Please copy, character for character, each line from the beginning of the listing to the line containing "Davis–Rabinowitz, *Methods of", including both.

**Dataset**
===============

import Mathlib
import HarnessLib
import Literature.ComputerArithmetic.BrentZimmermann2010.ContourIntegration

/-!
# The Lanczos representation for Fourier coefficients (Davis–Rabinowitz 1984, Sect. 2.10.8)

Davis–Rabinowitz, *Methods of Numerical Integration* (2nd ed., 1984), Sect. 2.10.8 "Use of the Lanczos
Representation" (held OCR PDF pp. 135–136; Lyness). For `f` analytic on a region containing `[0, 1]` and an
integer `p > 1`, `f = h_{p-1} + g_p` with the polynomial
`h_{p-1}(x) = Σ_{q=1}^{p-1} φ^{(q-1)}(0) B_q(x)/q!`, `φ(x) = f(x+1) - f(x)` **(2.10.8.3)** (`B_q` the Bernoulli
polynomial of (2.9.8)), and a remainder `g_p = f - h_{p-1}` **(2.10.8.4)** whose Fourier coefficients
`C_r g_p`, `S_r g_p` — for any `g`, `C_r g + i S_r g = 2 ∫_0^1 g(x) e^{2π i r x} dx` (`r ≥ 1`) **(2.10.8.1)**,
`C_0 g = I g = ∫_0^1 g`, `S_0 g = 0` **(2.10.8.2)** — decay like `r^{-p}`. Since `I h_{p-1} = 0`,
`I g_p = I f`. With the coefficients of the approximation `f̂` **(2.10.8.5)** in hand, any
`∫_0^1 e^{-γ x} f(x) dx` (`γ` complex) is approximated by `∫_0^1 e^{-γ x} f̂(x) dx`, evaluated analytically
through `J_q(γ) = ∫_0^1 e^{-γ x} (B_q(x)/q!) dx`: `J_0(0) = 1`, `J_q(0) = 0` (`q ≥ 1`), and for `|γ| > 0`
**(2.10.8.7)** `J_q(γ) = (1 - e^{-γ}) Σ_{l=0, l even}^{q} (B_l/l!) γ^{l-q-1} - (γ^{-q}/2)(e^{-γ} + 1)`
(`B_l` the Bernoulli numbers; the restriction to even `l` only removes `l = 1`), with the small-`γ` alternative
**(2.10.8.8)** `J_q(γ) = -(1 - e^{-γ}) Σ_{l ≥ q+1} (B_l/l!) γ^{l-q-1}`, `|γ| < 2π`.

What is formalised here (Mathlib only; `B_q(x)` = Mathlib's `bernoulliFun q`):

* the data of the representation: `lanczosLambda f q = f^{(q-1)}(1) - f^{(q-1)}(0)` (`= φ^{(q-1)}(0)`),
  `lanczosPoly f p = h_{p-1}`, `lanczosRemainder f p = g_p`, the unit-interval Fourier functionals
  `unitCosCoeff g r = C_r g`, `unitSinCoeff g r = S_r g` with the conventions (2.10.8.2), and
  `lanczosJ q γ = J_q(γ)` for complex `γ`;
* PROVED: `I h_{p-1} = 0` (`integral_lanczosPoly`, from `∫_0^1 B_q = 0`, `q ≥ 1`) and hence `I g_p = I f`
  (`integral_lanczosRemainder`); `J_0(0) = 1`, `J_q(0) = 0` for `q ≥ 1` (`lanczosJ_zero_zero`,
  `lanczosJ_zero_of_ne_zero`);
* PROVED: (2.10.8.7) for `q = 1` and every `γ ≠ 0` (`lanczosJ_one`, `lanczosJFormula_one`: an explicit
  antiderivative of `e^{-γx}(x - ½)`); and the case `γ = 2π i n`, `n ≠ 0`, of (2.10.8.7) for all `q ≥ 1` — the one that yields the Fourier coefficients of `f̂`
  ("if `γ = -2π i r` we get the Fourier coefficients"): `J_q(2π i n) = -(2π i n)^{-q}` (`lanczosJ_two_pi_I_mul`,
  from Mathlib's Fourier coefficients of the Bernoulli functions `bernoulliFourierCoeff_eq`), and that the
  printed right-hand side of (2.10.8.7) takes the same value there (`lanczosJRHS_two_pi_I_mul`,
  `lanczosJFormula_two_pi_I_mul`) because `e^{-γ} = 1`;
* (2.10.8.7) for general `γ ≠ 0` and (2.10.8.8) as NAMED FACTS (`LanczosJFormula`, `LanczosJSmallGamma`), and
  Lyness's decay statement for the coefficients of `g_p` as a NAMED FACT (`LanczosRemainderDecay`) — all
  three PROVED in the appended sections (`LanczosJFormula_holds`, `LanczosRemainderDecay_holds`,
  `LanczosJSmallGamma_holds`).

Reading note: the OCR of (2.10.8.1) shows a factor "½" before the integral; the expansion (2.10.8.4)
`g = Σ_r C_r g cos 2πrx + S_r g sin 2πrx` forces the factor `2` (so that `C_1(cos 2π·) = 1`), which is what
`unitCosCoeff`/`unitSinCoeff` use. Not formalised: the approximations `λ_q`, `Ĉ_r`, `Ŝ_r` by interpolation /
the trapezoidal rule / FFT, the tabular variant (2.10.8.6). PROVED in the appended sections: (2.10.8.7) for
every `q ≥ 1` and `γ ≠ 0` (`LanczosJFormula_holds`, by the integration-by-parts recurrence `lanczosJ_succ`),
the decay `|C_r g_p|, |S_r g_p| ≤ C/r^p` for smooth `f`, `p ≥ 2` (`LanczosRemainderDecay_holds`, by `p`
integrations by parts), and (2.10.8.8) for `q ≥ 1`, `0 < |γ| < 2π` (`LanczosJSmallGamma_holds`, from the
tree's analytic Bernoulli generating function, imported from `BrentZimmermann2010/ContourIntegration`).
-/

open Finset MeasureTheory intervalIntegral Complex

namespace Literature.Analysis.Quadrature

/-! ## The data of the representation -/

/-- `λ_q = φ^{(q-1)}(0) = f^{(q-1)}(1) - f^{(q-1)}(0)` where `φ(x) = f(x+1) - f(x)` (for `f` smooth on a
neighbourhood of `[0, 1]` the two descriptions agree). [cite: DavisRabinowitz1984, Sect. 2.10.8 (2.10.8.3)] -/
noncomputable def lanczosLambda (f : ℝ → ℝ) (q : ℕ) : ℝ :=
  iteratedDeriv (q - 1) f 1 - iteratedDeriv (q - 1) f 0

/-- The polynomial part `h_{p-1}(x) = Σ_{q=1}^{p-1} λ_q B_q(x)/q!` **(2.10.8.3)**.
[cite: DavisRabinowitz1984, Sect. 2.10.8 (2.10.8.3)] -/
noncomputable def lanczosPoly (f : ℝ → ℝ) (p : ℕ) (x : ℝ) : ℝ :=
  ∑ q ∈ Ico 1 p, lanczosLambda f q * bernoulliFun q x / (q.factorial : ℝ)

/-- The remainder `g_p = f - h_{p-1}` **(2.10.8.4)**. [cite: DavisRabinowitz1984, Sect. 2.10.8 (2.10.8.4)] -/
noncomputable def lanczosRemainder (f : ℝ → ℝ) (p : ℕ) (x : ℝ) : ℝ :=
  f x - lanczosPoly f p x

/-- `C_r g`: `C_0 g = ∫_0^1 g` and `C_r g = 2 ∫_0^1 g(x) cos 2πrx dx` for `r ≥ 1` **(2.10.8.1)–(2.10.8.2)**.
[cite: DavisRabinowitz1984, Sect. 2.10.8 (2.10.8.1)-(2.10.8.2)] -/
noncomputable def unitCosCoeff (g : ℝ → ℝ) (r : ℕ) : ℝ :=
  if r = 0 then ∫ x in (0 : ℝ)..1, g x else 2 * ∫ x in (0 : ℝ)..1, g x * Real.cos (2 * Real.pi * r * x)

/-- `S_r g`: `S_0 g = 0` and `S_r g = 2 ∫_0^1 g(x) sin 2πrx dx` for `r ≥ 1` **(2.10.8.1)–(2.10.8.2)**.
[cite: DavisRabinowitz1984, Sect. 2.10.8 (2.10.8.1)-(2.10.8.2)] -/
noncomputable def unitSinCoeff (g : ℝ → ℝ) (r : ℕ) : ℝ :=
  if r = 0 then 0 else 2 * ∫ x in (0 : ℝ)..1, g x * Real.sin (2 * Real.pi * r * x)

/-- `S_0 g = 0` **(2.10.8.2)**. [cite: DavisRabinowitz1984, Sect. 2.10.8 (2.10.8.2)] -/
@[simp]
theorem unitSinCoeff_zero (g : ℝ → ℝ) : unitSinCoeff g 0 = 0 := by
  simp [unitSinCoeff]

/-- `C_0 g = I g` **(2.10.8.2)**. [cite: DavisRabinowitz1984, Sect. 2.10.8 (2.10.8.2)] -/
@[simp]
theorem unitCosCoeff_zero (g : ℝ → ℝ) : unitCosCoeff g 0 = ∫ x in (0 : ℝ)..1, g x := by
  simp [unitCosCoeff]

/-! ## `I h_{p-1} = 0`, hence `I g_p = I f` -/

/-- Each term of `h_{p-1}` integrates to zero over `[0, 1]` (`∫_0^1 B_q = 0` for `q ≥ 1`).
[cite: DavisRabinowitz1984, Sect. 2.10.8 (2.10.8.3)] -/
theorem integral_lanczosPoly_term (f : ℝ → ℝ) {q : ℕ} (hq : q ≠ 0) :
    ∫ x in (0 : ℝ)..1, lanczosLambda f q * bernoulliFun q x / (q.factorial : ℝ) = 0 := by
  rw [intervalIntegral.integral_div, intervalIntegral.integral_const_mul,
    integral_bernoulliFun_eq_zero hq, mul_zero, zero_div]

/-- "Note that since `I h_{p-1} = 0` …": the polynomial part has zero integral over `[0, 1]`.
[cite: DavisRabinowitz1984, Sect. 2.10.8 (2.10.8.3)-(2.10.8.4)] -/
theorem integral_lanczosPoly (f : ℝ → ℝ) (p : ℕ) : ∫ x in (0 : ℝ)..1, lanczosPoly f p x = 0 := by
  unfold lanczosPoly
  rw [intervalIntegral.integral_finsetSum]
  · refine Finset.sum_eq_zero fun q hq => ?_
    have hq1 : q ≠ 0 := by
      have := (Finset.mem_Ico.mp hq).1
      omega
    exact integral_lanczosPoly_term f hq1
  · intro q _
    exact ((continuous_const.mul (continuous_bernoulliFun q)).div_const _).intervalIntegrable _ _

/-- "… `I g_p = I f`": the remainder has the same integral as `f` (for `f` integrable on `[0, 1]`).
[cite: DavisRabinowitz1984, Sect. 2.10.8 (2.10.8.4)] -/
theorem integral_lanczosRemainder {f : ℝ → ℝ} (hf : IntervalIntegrable f volume 0 1) (p : ℕ) :
    ∫ x in (0 : ℝ)..1, lanczosRemainder f p x = ∫ x in (0 : ℝ)..1, f x := by
  unfold lanczosRemainder
  have hh : IntervalIntegrable (lanczosPoly f p) volume 0 1 := by
    refine Continuous.intervalIntegrable ?_ _ _
    unfold lanczosPoly
    exact continuous_finsetSum _ fun q _ =>
      (continuous_const.mul (continuous_bernoulliFun q)).div_const _
  rw [intervalIntegral.integral_sub hf hh, integral_lanczosPoly, sub_zero]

===============

**Expected output**
import Mathlib
import HarnessLib
import Literature.ComputerArithmetic.BrentZimmermann2010.ContourIntegration

/-!
# The Lanczos representation for Fourier coefficients (Davis–Rabinowitz 1984, Sect. 2.10.8)

Davis–Rabinowitz, *Methods of Numerical Integration* (2nd ed., 1984), Sect. 2.10.8 "Use of the Lanczos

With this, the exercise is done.